Installing Tesseract

Windows:

  1. Download the installer from: https://github.com/UB-Mannheim/tesseract/wiki
  2. Install and add to PATH (default: C:\Program Files\Tesseract-OCR)

macOS:

brew install tesseract

Linux:

sudo apt-get install tesseract-ocr

Installing Poppler (for PDF support)

Windows:

  1. Download from: https://github.com/oschwartz10612/poppler-windows/releases
  2. Extract and add bin folder to PATH

macOS:

brew install poppler

Linux:

sudo apt-get install poppler-utils

Installation

  1. Clone the repository:
git clone https://github.com/yourusername/ReceiptProcessor.git
cd ReceiptProcessor
  1. Create a virtual environment:
python -m venv venv
  1. Activate the virtual environment:

Windows:

.\venv\Scripts\Activate.ps1

macOS/Linux:

source venv/bin/activate
  1. Install dependencies:
pip install -r requirements.txt

Usage

Option 1: Process PDF Files

  1. Place your PDF files in the input/pdfs/ folder

    • Each page will be automatically extracted as a separate image
    • Each image is then split into left (receipt) and right (voucher) columns
  2. Run the processor:

python main.py

Option 2: Process Image Files

  1. Place your image files in the input/images/ folder

    • Images should have the receipt on the left side and meal voucher on the right side
    • Supported formats: JPG, PNG, JPEG, BMP, TIFF
  2. Run the processor:

python main.py

Processing Steps

The system will:

  • Convert any PDFs to individual page images (stored in input/images/)
  • Split each image into left (receipt) and right (voucher) columns
  • Extract appropriate data based on document type
  • Generate a combined PDF and Excel file
  • Automatically clean up temporary split files

Output

Find your outputs in the outputs/ folder:

  • outputs/pdfs/receipts_TIMESTAMP.pdf - Combined PDF of all split images
  • outputs/excel/receipts_TIMESTAMP.xlsx - Excel file with extracted data

Dependencies

  • Pillow - Image processing and splitting
  • img2pdf - Image to PDF conversion
  • pytesseract - OCR text extraction
  • openpyxl - Excel file generation
  • python-dateutil - Date parsing
  • pdf2image - PDF to image conversion

Configuration

The application can be configured using environment variables or a .env file. Copy .env.example to .env and customize:

# Input source control (default: pdfs)
RECEIPT_INPUT_SOURCE=pdfs      # Options: pdfs, images, both

# PDF processing (default: 300)
RECEIPT_PDF_DPI=300            # Resolution: 150 (fast), 300 (balanced), 600 (high quality)

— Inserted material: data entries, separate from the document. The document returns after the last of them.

import Literature.AnabelianGeometry.EtaleTheta.ConstantsDictionary
import Literature.AnabelianGeometry.EtaleTheta.Discharge.Sec5HgcOfConstantsDictionary
import Literature.AnabelianGeometry.EtaleTheta.Discharge.Sec5Lem59ivOfSettingDictionary

/-!
# [EtTh] §5: every arithmetic binder of Lemma 5.8 / Lemma 5.9 (iv) / Theorem 5.10 (iii) from ONE binder — the constants of `B_N` read in `ℚ̄_p` (pp. 331–335 / PDF pp. 105–109)

Mochizuki, *The étale theta function and its Frobenioid-theoretic manifestations*, Publ. RIMS **45** (2009)
[cite: MochizukiEtTh2009, Lem 5.8 p.331 (PDF p.105)]; Lemma 5.9 (iv) p.332 (PDF p.106); Thm. 5.10 (iii) p.334 (PDF p.108); Def. 3.6 (iv)
p.304 (PDF p.78).  Layer L2 of the abc-iut cell, seat abc-iut-L2-t11 (gen 4); abc-iut-L2-lead (gen 4) ruling R229 «CONSTANTS-DICTIONARY
BUNDLE», FILE 2 = the PROOF-ONLY KNIT over the predicate `ThetaFrobenioid.BiratAutAction.ConstantsDictionary`
(`ConstantsDictionary.lean`, FILE 1): from the ONE binder `hD : ConstantsDictionary α Cu μ hC hS ι m Cst ν̃` every consumer's arithmetic
input follows —
* `ConstantsDictionary.hgc` — abc-iut-L2-t4's `hgc` (GAP G-L2t4-4; `facts_ofConnectedTemperoidData` / `facts_ofThetaSettingData`), via
  this seat's `hgc_of_constantsDictionary` (p438336): "a unit of `B_N` commuting with `s^⊓-gp_N(Im Π^tp_Y̲)` is a constant of `K`";
* `ConstantsDictionary.hsurj` — abc-iut-L2-t4's `hsurj` (first clause of `KxRootNModCyclotome`, Lemma 5.8 "`(K^×)^{1/N}/μ_N(B_N) ⥲ K^×`"),
  via `hsurj_of_constantsDictionary` (p438929); hence at the junction `KxRootNModCyclotome` by abc-iut-L2-t4's
  `kxRootNModCyclotome_ofThetaSettingData_of_surj`;
* the ν-package `nu_muToBirat` / `nu_kummer` / `nu_roots` (the laws `hνμ`, `hνeq`, `hνN` of this seat's Galois dictionary for the
  restricted reading `ν := ν̃|_{(K^×)^{1/N}}`), whence `ConstantsDictionary.hgeom` (GAP G-L2t11-1, p424113 `hgeom_of_galoisDictionary`),
  `ConstantsDictionary.cyclotomicCharacterCompatX` (F-1306, p424113; its junction form is abc-iut-f-125's p437488, `tf`-intrinsic form
  p438316), and **`ConstantsDictionary.envIsoBiTheta_kummerOut` / `frdIsMonoThetaEnv_kummerOut` / `monoThetaEnvCompat_kummerOut`** —
  [EtTh] Lemma 5.9 (iv) (abc-iut-L2-t4's `EnvIsoBiTheta`), its "In particular" (`FrdIsMonoThetaEnv` = the [IUTchII] Prop. 1.2 (ii) binder `hM`)
  and Theorem 5.10 (iii) (`MonoThetaEnvCompat`) at the honest `K^×`-part `DK := kummerOut` against abc-iut-L2-t8's model of the setting
  (this seat's p437577), with the dictionary binders DISCHARGED from `hD`.
RESIDUAL after the ONE binder (all named in the signatures): the §5 named inputs / `Facts`, `KxRootNModCyclotome` (second clause —
abc-iut-L2-t4 at the junction from perfection), `IdentifiesPiY/PiYdd` (rfl at `ι := id`), the Prop. 5.2 (iii) dictionary `hcompat`
(F-0521 ⟺ `θ := Θ̈`, GAP G-L2t4-2), «`Π^tp_X → G_K` open» (`hopenX`, ⟸ temperedness, abc-iut-w5-d233 p437556), and for Thm. 5.10 (iii)
the clause `hΔ` (⟸ Cor. 2.18 (i)).
HONEST FRAMING: kernel-checked compositions; the dictionary is a hypothesis (not constructed for an actual curve); nothing of [EtTh] is
asserted unconditionally; typed ≠ proved; no side is taken on anything downstream ([IUTchIII] Cor. 3.12).
-/

noncomputable section

namespace Literature.AnabelianGeometry.EtaleTheta

open CategoryTheory Literature.AnabelianGeometry.SemiGraphs
open scoped Pointwise

universe w u u' v'

namespace ThetaFrobenioid

variable {C₀ : Type u} [Category.{0} C₀] {D₀ : Type u'} [Category.{v'} D₀] {𝔉 : ThetaFrobenioid.{w} C₀ D₀}

namespace BiratAutAction

namespace ConstantsDictionary

variable {α : 𝔉.BiratAutAction} {p : ℕ} [Fact p.Prime] {D : ThetaSetting p} {E : D.EtaleThetaData} {l : ℕ}
  {Cu : E.DoubleUnderline l} {μ : D.CyclotomeMod l 𝔉.N} {hC : D.Compat} {hS : D.Sec2Hyps}
  {ι : 𝔉.PiX ≃ₜ* (Cu.thetaEnvData μ hC hS).PiX} {m : 𝔉.muTorsion 𝔉.BN 𝔉.N ≃* (Cu.thetaEnvData μ hC hS).mu}
  {Cst : Subgroup (𝔉.biratUnits 𝔉.BN)} {ν' : Cst →* (PadicAlgCl p)ˣ}
  (hD : ConstantsDictionary α Cu μ hC hS ι m Cst ν')
include hD

/-! ### The ν-package: the Galois-dictionary laws for the restricted reading `ν := ν̃|_{(K^×)^{1/N}}` -/

/-- The law `hνμ` of the Galois dictionary for the restricted reading `ν := ν̃ ∘ ((K^×)^{1/N} ↪ Cst)`: `ν` agrees with `m` on
`μ_N(B_N) ⊆ (K^×)^{1/N}`.  [cite: MochizukiEtTh2009, Lem 5.8 p.331 (PDF p.105)] -/
theorem nu_muToBirat (u : 𝔉.muTorsion 𝔉.BN 𝔉.N) (hu : 𝔉.muToBirat u ∈ 𝔉.KxRootN) :
    ν'.comp (Subgroup.inclusion hD.kxRootN_le) ⟨𝔉.muToBirat u, hu⟩ = ((m u : MuN p 𝔉.N) : (PadicAlgCl p)ˣ) :=
  hD.mu_compat u

/-- The law `hνeq` of the Galois dictionary (in the `G_K ≤ Gal(ℚ̄_p/ℚ_p)` form) for the restricted reading: the Kummer cocycle
`κ_f(s^⊓-gp_N(ρ y)) = (e·f)·f⁻¹` of an `N`-th root of a constant `f`, read in `ℚ̄_p` through `m`, satisfies
`m(κ) · ν(f) = aug(ι y) · ν(f)` — "acts via multiplication by an element of `μ_N(B_N)`" (Lemma 5.8 proof).
[cite: MochizukiEtTh2009, Lem 5.8 proof p.331 (PDF p.105)] -/
theorem nu_kummer (hK : 𝔉.KxRootNModCyclotome) (f : 𝔉.KxRootN) (y : 𝔉.PiX) :
    (((m (α.kummerCocycle hK f (𝔉.sgpCap (𝔉.ρ y))) : MuN p 𝔉.N) : (PadicAlgCl p)ˣ)) *
        ν'.comp (Subgroup.inclusion hD.kxRootN_le) f =
      (((Cu.thetaEnvData μ hC hS).aug (ι y) : D.GK) : GQp p) • ν'.comp (Subgroup.inclusion hD.kxRootN_le) f := by
  have hκ := α.muToBirat_kummerCocycle hK f (𝔉.sgpCap (𝔉.ρ y))
  -- `κ · f = e·f` inside `Cst`, then read in `ℚ̄_p`
  have hmem : 𝔉.muToBirat (α.kummerCocycle hK f (𝔉.sgpCap (𝔉.ρ y))) ∈ Cst :=
    hD.units_mem ⟨(α.kummerCocycle hK f (𝔉.sgpCap (𝔉.ρ y)) : Aut 𝔉.BN), 𝔉.muTorsion_le_units _ _
      (α.kummerCocycle hK f (𝔉.sgpCap (𝔉.ρ y))).2⟩
  have hprod : (⟨𝔉.muToBirat (α.kummerCocycle hK f (𝔉.sgpCap (𝔉.ρ y))), hmem⟩ : Cst) *
      ⟨(f : 𝔉.biratUnits 𝔉.BN), hD.kxRootN_le f.2⟩ =
        ⟨α.act (𝔉.sgpCap (𝔉.ρ y)) (f : 𝔉.biratUnits 𝔉.BN), hD.act_mem _ _ (hD.kxRootN_le f.2)⟩ := by
    apply Subtype.ext
    change 𝔉.muToBirat (α.kummerCocycle hK f (𝔉.sgpCap (𝔉.ρ y))) * (f : 𝔉.biratUnits 𝔉.BN) = _
    rw [hκ, inv_mul_cancel_right]
  have h := congrArg ν' hprod
  rw [map_mul, hD.equivariant y ⟨(f : 𝔉.biratUnits 𝔉.BN), hD.kxRootN_le f.2⟩] at h
  rw [MonoidHom.comp_apply, ← hD.mu_compat]
  exact h

/-- The law `hνN` of the Galois dictionary for the restricted reading: every element of `K^×` has an `N`-th root among the read
constants.  [cite: MochizukiEtTh2009, Lem 5.8 p.331 (PDF p.105)] -/
theorem nu_roots (y : (D.K)ˣ) :
    ∃ f : 𝔉.KxRootN, ((ν'.comp (Subgroup.inclusion hD.kxRootN_le) f : (PadicAlgCl p)ˣ) : PadicAlgCl p) ^ (𝔉.N : ℕ) =
      algebraMap D.K (PadicAlgCl p) (y : D.K) :=
  hD.roots_of_K y


/-! ### Lemma 5.8's two arithmetic steps from the ONE binder -/

/-- **GAP G-L2t4-4 `hgc` from the ONE binder**: abc-iut-L2-t4's hypothesis of `facts_ofConnectedTemperoidData` / `facts_ofThetaSettingData`
("a unit of `B_N` commuting with `s^⊓-gp_N(Im Π^tp_Y̲)` is a constant of `K`", Lemma 5.8, "geometrically connected over `K`"), via
`hgc_of_constantsDictionary` (p438336; Galois descent `ℚ̄_p^{G_K} = K`).  [cite: MochizukiEtTh2009, Lem 5.8 p.331 (PDF p.105)] -/
theorem hgc (hY : 𝔉.IdentifiesPiY (Cu.thetaEnvData μ hC hS) ι.toMulEquiv) :
    ∀ u : 𝔉.units 𝔉.BN, (∀ y ∈ 𝔉.imPiY, 𝔉.sgpCap y * (u : Aut 𝔉.BN) * (𝔉.sgpCap y)⁻¹ = u) →
      𝔉.unitsToBirat 𝔉.BN u ∈ 𝔉.constEmb.range :=
  α.hgc_of_constantsDictionary Cu μ hC hS ι hY Cst hD.units_mem hD.constEmb_mem (fun _ x hx => hD.act_mem _ x hx) ν'
    hD.injective hD.equivariant hD.reaches_K

/-- **Lemma 5.8 "`(K^×)^{1/N} → K^×` onto" (abc-iut-L2-t4's `hsurj`) from the ONE binder**, via `hsurj_of_constantsDictionary` (p438929);
at the junction abc-iut-L2-t4's `kxRootNModCyclotome_ofThetaSettingData_of_surj` turns it into `KxRootNModCyclotome`.
[cite: MochizukiEtTh2009, Lem 5.8 p.331 (PDF p.105)] -/
theorem hsurj : ∀ k : 𝔉.Kˣ, ∃ f ∈ 𝔉.KxRootN, f ^ (𝔉.N : ℕ) = 𝔉.constEmb k :=
  hsurj_of_constantsDictionary Cst hD.constEmb_mem hD.kxRootN_le ν' hD.injective hD.constEmb_read hD.roots_of_K

/-- **GAP G-L2t11-1 `hgeom` from the ONE binder**: an element of `Π^tp_Y̲` over `1 ∈ G_K` fixes the `N`-th roots of constants
(this seat's gen-3 `hgeom_of_galoisDictionary`, p424113, with the `T`-side of the dictionary discharged at the setting).
[cite: MochizukiEtTh2009, Lem 5.8 proof p.331 (PDF p.105)] -/
theorem hgeom (hK : 𝔉.KxRootNModCyclotome) (f : 𝔉.KxRootN) (y : 𝔉.PiX) (hy : y ∈ 𝔉.PiY)
    (haug : (Cu.thetaEnvData μ hC hS).aug (ι y) = 1) :
    α.act (𝔉.sgpCap (𝔉.ρ y)) (f : 𝔉.biratUnits 𝔉.BN) = f :=
  α.hgeom_of_galoisDictionary hK (Cu.thetaEnvData μ hC hS) ι m
    (Literature.FieldTheory.Galois.fixingSubgroupMulEquiv D.K (AlgEquiv.refl : PadicAlgCl p ≃ₐ[D.K] PadicAlgCl p))
    (rootsOfUnity 𝔉.N (PadicAlgCl p)).subtype (ν'.comp (Subgroup.inclusion hD.kxRootN_le))
    (rootsOfUnity 𝔉.N (PadicAlgCl p)).subtype_injective
    (α.hνeq_of_smul hK Cu μ hC hS ι m (ν'.comp (Subgroup.inclusion hD.kxRootN_le)) (hD.nu_kummer hK)) f y hy haug

/-- **F-1306 `CyclotomicCharacterCompatX` from the ONE binder** (generic form of this seat's p424113; at the junction
`ofThetaSettingData` this is abc-iut-f-125's `cyclotomicCharacterCompatX_ofThetaSettingData_of_constantsDictionary`, p437488): conjugation
by `s^⊓-gp_N(ρ g)` on `μ_N(B_N)` is the cyclotomic character `χ(aug(ι g))` under `m`.
[cite: MochizukiEtTh2009, Lem 5.8 proof p.331 (PDF p.105)] -/
theorem cyclotomicCharacterCompatX (hK : 𝔉.KxRootNModCyclotome) :
    𝔉.CyclotomicCharacterCompatX (Cu.thetaEnvData μ hC hS) ι.toMulEquiv m :=
  α.cyclotomicCharacterCompatX_of_galoisDictionary hK (Cu.thetaEnvData μ hC hS) ι m
    (Literature.FieldTheory.Galois.fixingSubgroupMulEquiv D.K (AlgEquiv.refl : PadicAlgCl p ≃ₐ[D.K] PadicAlgCl p))
    (rootsOfUnity 𝔉.N (PadicAlgCl p)).subtype (ν'.comp (Subgroup.inclusion hD.kxRootN_le))
    (rootsOfUnity 𝔉.N (PadicAlgCl p)).subtype_injective (Cu.thetaEnvData_chi_dictionary μ hC hS)
    (fun u => (hD.mu_compat u).trans (Subgroup.subtype_apply _).symm)
    (α.hνeq_of_smul hK Cu μ hC hS ι m (ν'.comp (Subgroup.inclusion hD.kxRootN_le)) (hD.nu_kummer hK))

/-! ### Lemma 5.9 (iv) and Theorem 5.10 (iii) at `DK := kummerOut` from the ONE binder -/

/-- **[EtTh] Lemma 5.9 (iv) at `DK := kummerOut` against the model of the setting, from the ONE binder** (this seat's
`envIsoBiTheta_kummerOut_ofSetting`, p437577, with `ν`, `hνμ`, `hνeq`, `hνN` supplied by `hD`).  Residual: `Facts`, `KxRootNModCyclotome`,
`IdentifiesPiY/PiYdd`, «`Π^tp_X → G_K` open», the Prop. 5.2 (iii) dictionary `hcompat`.
[cite: MochizukiEtTh2009, Lem 5.9 (iv) p.332 (PDF p.106)] -/
theorem envIsoBiTheta_kummerOut (hK : 𝔉.KxRootNModCyclotome) (h1 : 𝔉.SectionsFactor) (h3 : 𝔉.OuterActionLZ)
    (hsec : 𝔉.SgpCapSection) (hcs : 𝔉.SgpCupSection) (h8 : 𝔉.ConstantsEqNormalizer) (H : 𝔉.Facts)
    (hY : 𝔉.IdentifiesPiY (Cu.thetaEnvData μ hC hS) ι.toMulEquiv)
    (hYdd : 𝔉.IdentifiesPiYdd (Cu.thetaEnvData μ hC hS) ι.toMulEquiv)
    (hopenX : IsOpenMap fun x : D.PiTemp => (⟨D.aug x, D.aug_mem_GK x⟩ : D.GK))
    {η : (Cu.thetaEnvData μ hC hS).PiYdd → (Cu.thetaEnvData μ hC hS).mu}
    (hη : η ∈ (Cu.thetaEnvData μ hC hS).thetaCocycles)
    (hcompat : 𝔉.ThetaSectionCompat H (Cu.thetaEnvData μ hC hS) ι.toMulEquiv m hYdd η) :
    𝔉.EnvIsoBiTheta h1 h3 hsec hcs h8 (α.kummerOut hK) (Cu.thetaEnvData μ hC hS) ι :=
  α.envIsoBiTheta_kummerOut_ofSetting hK h1 h3 hsec hcs h8 Cu μ hC hS ι m (ν'.comp (Subgroup.inclusion hD.kxRootN_le)) H hY hYdd
    hopenX hD.mu_compat (hD.nu_kummer hK) hD.roots_of_K hη hcompat

/-- **Lemma 5.9 (iv) "In particular" — the [IUTchII] Prop. 1.2 (ii) binder `hM` — at `DK := kummerOut`, from the ONE binder.**
[cite: MochizukiEtTh2009, Lem 5.9 (iv) p.332 (PDF p.106)] -/
theorem frdIsMonoThetaEnv_kummerOut (hK : 𝔉.KxRootNModCyclotome) (h1 : 𝔉.SectionsFactor) (h3 : 𝔉.OuterActionLZ)
    (hsec : 𝔉.SgpCapSection) (hcs : 𝔉.SgpCupSection) (h8 : 𝔉.ConstantsEqNormalizer) (H : 𝔉.Facts)
    (hY : 𝔉.IdentifiesPiY (Cu.thetaEnvData μ hC hS) ι.toMulEquiv)
    (hYdd : 𝔉.IdentifiesPiYdd (Cu.thetaEnvData μ hC hS) ι.toMulEquiv)
    (hopenX : IsOpenMap fun x : D.PiTemp => (⟨D.aug x, D.aug_mem_GK x⟩ : D.GK))
    {η : (Cu.thetaEnvData μ hC hS).PiYdd → (Cu.thetaEnvData μ hC hS).mu}
    (hη : η ∈ (Cu.thetaEnvData μ hC hS).thetaCocycles)
    (hcompat : 𝔉.ThetaSectionCompat H (Cu.thetaEnvData μ hC hS) ι.toMulEquiv m hYdd η) :
    𝔉.FrdIsMonoThetaEnv h1 h3 hsec hcs h8 (α.kummerOut hK) (Cu.thetaEnvData μ hC hS) :=
  α.frdIsMonoThetaEnv_kummerOut_ofSetting hK h1 h3 hsec hcs h8 Cu μ hC hS ι m (ν'.comp (Subgroup.inclusion hD.kxRootN_le)) H hY
    hYdd hopenX hD.mu_compat (hD.nu_kummer hK) hD.roots_of_K hη hcompat

/-- **[EtTh] Theorem 5.10 (iii) (abc-iut-L2-t4's `MonoThetaEnvCompat`) at `DK := kummerOut` against the model of the setting, from the ONE
binder** (this seat's `monoThetaEnvCompat_kummerOut_ofSetting`, p437577).  Residual: `KxRootNModCyclotome`, `Facts`, `IdentifiesPiY`,
«`Π^tp_X → G_K` open», the clause `hΔ` (⟸ Cor. 2.18 (i)), Theorem 5.10 (ii) as typed (`PsiAutPreserves`) with the representative `ψY`.
[cite: MochizukiEtTh2009, Thm 5.10 (iii) p.334–335 (PDF pp.108–109)] -/
theorem monoThetaEnvCompat_kummerOut (hK : 𝔉.KxRootNModCyclotome) (h1 : 𝔉.SectionsFactor) (h3 : 𝔉.OuterActionLZ)
    (hsec : 𝔉.SgpCapSection) (hcs : 𝔉.SgpCupSection) (h8 : 𝔉.ConstantsEqNormalizer) (H : 𝔉.Facts)
    (hY : 𝔉.IdentifiesPiY (Cu.thetaEnvData μ hC hS) ι.toMulEquiv)
    (hopenX : IsOpenMap fun x : D.PiTemp => (⟨D.aug x, D.aug_mem_GK x⟩ : D.GK))
    (hΔ : ∀ (ψ : 𝔉.PiX ≃ₜ* 𝔉.PiX), ∀ y ∈ 𝔉.PiY,
      (Cu.thetaEnvData μ hC hS).aug (ι (ψ y)) = 1 ↔ (Cu.thetaEnvData μ hC hS).aug (ι y) = 1)
    (Ψ : C₀ ≌ C₀) (β : Ψ.functor.obj 𝔉.BN ≅ 𝔉.BN) (ΨbiratAut : 𝔉.biratUnits 𝔉.BN ≃* 𝔉.biratUnits 𝔉.BN)
    (hii : 𝔉.PsiAutPreserves Ψ β ΨbiratAut) (ψY : 𝔉.PiX ≃ₜ* 𝔉.PiX)
    (hbase : ∀ g, 𝔉.autBase 𝔉.BN (𝔉.psiAut Ψ β (𝔉.sgpCap (𝔉.ρ g))) = 𝔉.ρ (ψY g))
    (hψY : 𝔉.PiY.map ψY.toMulEquiv.toMonoidHom = 𝔉.PiY)
    (hψYdd : 𝔉.PiYdd.map ψY.toMulEquiv.toMonoidHom = 𝔉.PiYdd) :
    𝔉.MonoThetaEnvCompat h1 h3 hsec hcs h8 (α.kummerOut hK) Ψ β ψY hbase hψY hψYdd :=
  α.monoThetaEnvCompat_kummerOut_ofSetting hK h1 h3 hsec hcs h8 Cu μ hC hS ι m (ν'.comp (Subgroup.inclusion hD.kxRootN_le)) H hY
    hopenX hD.mu_compat (hD.nu_kummer hK) hD.roots_of_K hΔ Ψ β ΨbiratAut hii ψY hbase hψY hψYdd

end ConstantsDictionary

end BiratAutAction

end ThetaFrobenioid

end Literature.AnabelianGeometry.EtaleTheta

end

# Cleanup settings (default: true)
RECEIPT_CLEANUP_TEMP_FILES=true  # Auto-remove temporary files after processing

# OCR settings (default: eng)
RECEIPT_OCR_LANGUAGE=eng       # Language: eng, fra, deu, spa, etc.

# Output quality (default: 95)
RECEIPT_PDF_QUALITY=95         # JPEG quality: 1-100

Key Settings

  • Input Source: Control whether to process PDFs, images, or both
  • PDF DPI: Higher = better quality but slower processing
  • Cleanup: Enable/disable automatic removal of temporary files
  • OCR Language: Change for non-English receipts

For detailed configuration options, see docs/CONFIGURATION.md

Cleanup Behavior

By default, temporary files are automatically cleaned up after processing:

  • βœ… PDF-extracted page images (e.g., Apr 2-8_page1.jpg)
  • βœ… Split images (e.g., *_left.jpg, *_right.jpg)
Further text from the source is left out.